import Summits.RiemannHypothesis.RiemannHypothesis.Theorems.SemilocalNegCertThirteenKinked1423
import HarnessLib

/-!
# Semi-local threshold of the `{∞,2,…,13}` form, negative side: `a*({2,…,13}) ≤ 1457/1024` — the wall `q = 17` from a KINKED (piecewise-cubic) witness (part 8/12: the kernel facts piece 90 … piece 102 of 127 (imports part 1 only))

Cell `rh-explicit` (HOME `run/shared/lean/pub/rh-explicit/`), seat cc-s2-9 gen0 (HUMAN RULING D-0074 (D5) WEIL data engine; LADDER-RH column WEIL, rung DATA → W-P(P2);
pipeline = cc-s2-4 gen8/gen11's piecewise-witness layer `SemilocalPiecewise{Witness,Increment,IncrementSum,Cert}.lean` + their float finder, every number
re-derived by an independent second engine E2 before filing).  HONEST FRAMING: RH-FREE theorems about the tree's `weilSemilocalThreshold S` of a
TRUNCATED Weil form (finitely many places); nothing here bears on the truth of RH; the lower clause `(log q)/2 ≤ a*(S_q)` at all primes IS RH and is untouched.

WHY KINKED (cc-s2-4 `KNEE-NOTE`): at `b ≈ a*(S_17) + 0.006` the polynomial × indicator class is still flat (tree row `143/100` at degree 15,
`SemilocalNegCertThirteen`, `δ*(17) ≤ 0.0134`), whereas an odd piecewise cubic with slope breaks at ALL TEN atom images `|b − log n|`
(`n = 4, 5, 3, 7, 8, 2, 9, 11, 13, 16`, rounded to `/1024`) is negative by `4.0·10⁻³‖G‖²`.  Instance: `S = {2,3,5,7,11,13}`, `b = 1457/1024 = 1.4228515625`,
`N = 17` (atom table `atomsThirteen` / `atomsEnclose_Thirteen` of `SemilocalNegCertThirteen.lean`), 11 pieces of degree ≤ 3, 127 `t`-pieces; TWO ENGINES on the
witness before the kernel: cc-s2-4's float finder `λ_min = −4.0458·10⁻³` (kit j249062) and this seat's exact-in-`x` decimal engine E2 `R = −4.04459·10⁻³`
(no polar credit; E2 reproduces the tree rows `certSeventeen` → −3.7949·10⁻⁵ and `certElevenKinked129` → −3.5513·10⁻³); exact kernel margin `(rhs − lhs)/‖G‖² = 4.042·10⁻³` (farm report; majorant slack 2.4·10⁻⁶).
⇒ **`a*({2,…,13}) ≤ 1457/1024`, `δ*(17) = a*(S_17) − (log 17)/2 ≤ 0.006245`** (was `0.0134`); DATA (cc-s2-6/cc-s2-3, two engines): `a*(S_17) = 1.41684`, `δ*(17) ≈ 2.3·10⁻⁴`.
No data is trusted: every bound is a `decide +kernel` fact of `SemilocalPiecewiseCert.lean`.  Folklore throughout.
-/

set_option autoImplicit false
set_option linter.dupNamespace false  -- the mandated namespace repeats `RiemannHypothesis`
set_option Elab.async false  -- serialise the kernel facts: in parallel they exhaust the node's per-process heap (cc-s2-4 gen11, CC4-LEAN §16.10)

noncomputable section

open Complex Filter Set MeasureTheory Topology
open scoped Real

namespace Summit.RiemannHypothesis.RiemannHypothesis.Theorems.SemilocalPolyWitness

open MeasureTheory Set Finset Real
open Literature.NumberTheory.LFunctions
open Summit.RiemannHypothesis.RiemannHypothesis.Theorems.MotivicDoor
open Summit.RiemannHypothesis.RiemannHypothesis.Theorems.MotivicDoor.SemilocalThreshold
open Summit.RiemannHypothesis.RiemannHypothesis.Theorems.MotivicDoor.SemilocalMarkov
open LQ

set_option maxHeartbeats 0 in
/-- kernel fact: piece `90` of `certThirteenKinked1423`. -/
theorem check_ThirteenKinked1423_piece90 : certThirteenKinked1423.checkPiecePW 90 = true := by
  decide +kernel

set_option maxHeartbeats 0 in
/-- kernel fact: piece `91` of `certThirteenKinked1423`. -/
theorem check_ThirteenKinked1423_piece91 : certThirteenKinked1423.checkPiecePW 91 = true := by
  decide +kernel

set_option maxHeartbeats 0 in
/-- kernel fact: piece `92` of `certThirteenKinked1423`. -/
theorem check_ThirteenKinked1423_piece92 : certThirteenKinked1423.checkPiecePW 92 = true := by
  decide +kernel

set_option maxHeartbeats 0 in
/-- kernel fact: piece `93` of `certThirteenKinked1423`. -/
theorem check_ThirteenKinked1423_piece93 : certThirteenKinked1423.checkPiecePW 93 = true := by
  decide +kernel

set_option maxHeartbeats 0 in
/-- kernel fact: piece `94` of `certThirteenKinked1423`. -/
theorem check_ThirteenKinked1423_piece94 : certThirteenKinked1423.checkPiecePW 94 = true := by
  decide +kernel

set_option maxHeartbeats 0 in
/-- kernel fact: piece `95` of `certThirteenKinked1423`. -/
theorem check_ThirteenKinked1423_piece95 : certThirteenKinked1423.checkPiecePW 95 = true := by
  decide +kernel

set_option maxHeartbeats 0 in
/-- kernel fact: piece `96` of `certThirteenKinked1423`. -/
theorem check_ThirteenKinked1423_piece96 : certThirteenKinked1423.checkPiecePW 96 = true := by
  decide +kernel

set_option maxHeartbeats 0 in
/-- kernel fact: piece `97` of `certThirteenKinked1423`. -/
theorem check_ThirteenKinked1423_piece97 : certThirteenKinked1423.checkPiecePW 97 = true := by
  decide +kernel

set_option maxHeartbeats 0 in
/-- kernel fact: piece `98` of `certThirteenKinked1423`. -/
theorem check_ThirteenKinked1423_piece98 : certThirteenKinked1423.checkPiecePW 98 = true := by
  decide +kernel

set_option maxHeartbeats 0 in
/-- kernel fact: piece `99` of `certThirteenKinked1423`. -/
theorem check_ThirteenKinked1423_piece99 : certThirteenKinked1423.checkPiecePW 99 = true := by
  decide +kernel

set_option maxHeartbeats 0 in
/-- kernel fact: piece `100` of `certThirteenKinked1423`. -/
theorem check_ThirteenKinked1423_piece100 : certThirteenKinked1423.checkPiecePW 100 = true := by
  decide +kernel

set_option maxHeartbeats 0 in
/-- kernel fact: piece `101` of `certThirteenKinked1423`. -/
theorem check_ThirteenKinked1423_piece101 : certThirteenKinked1423.checkPiecePW 101 = true := by
  decide +kernel

set_option maxHeartbeats 0 in
/-- kernel fact: piece `102` of `certThirteenKinked1423`. -/
theorem check_ThirteenKinked1423_piece102 : certThirteenKinked1423.checkPiecePW 102 = true := by
  decide +kernel

end Summit.RiemannHypothesis.RiemannHypothesis.Theorems.SemilocalPolyWitness

end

......

*Assignment:* All lines above containing the string "float" are to be collected.

*Response:*
pipeline = cc-s2-4 gen8/gen11's piecewise-witness layer `SemilocalPiecewise{Witness,Increment,IncrementSum,Cert}.lean` + their float finder, every number
witness before the kernel: cc-s2-4's float finder `λ_min = −4.0458·10⁻³` (kit j249062) and this seat's exact-in-`x` decimal engine E2 `R = −4.04459·10⁻³`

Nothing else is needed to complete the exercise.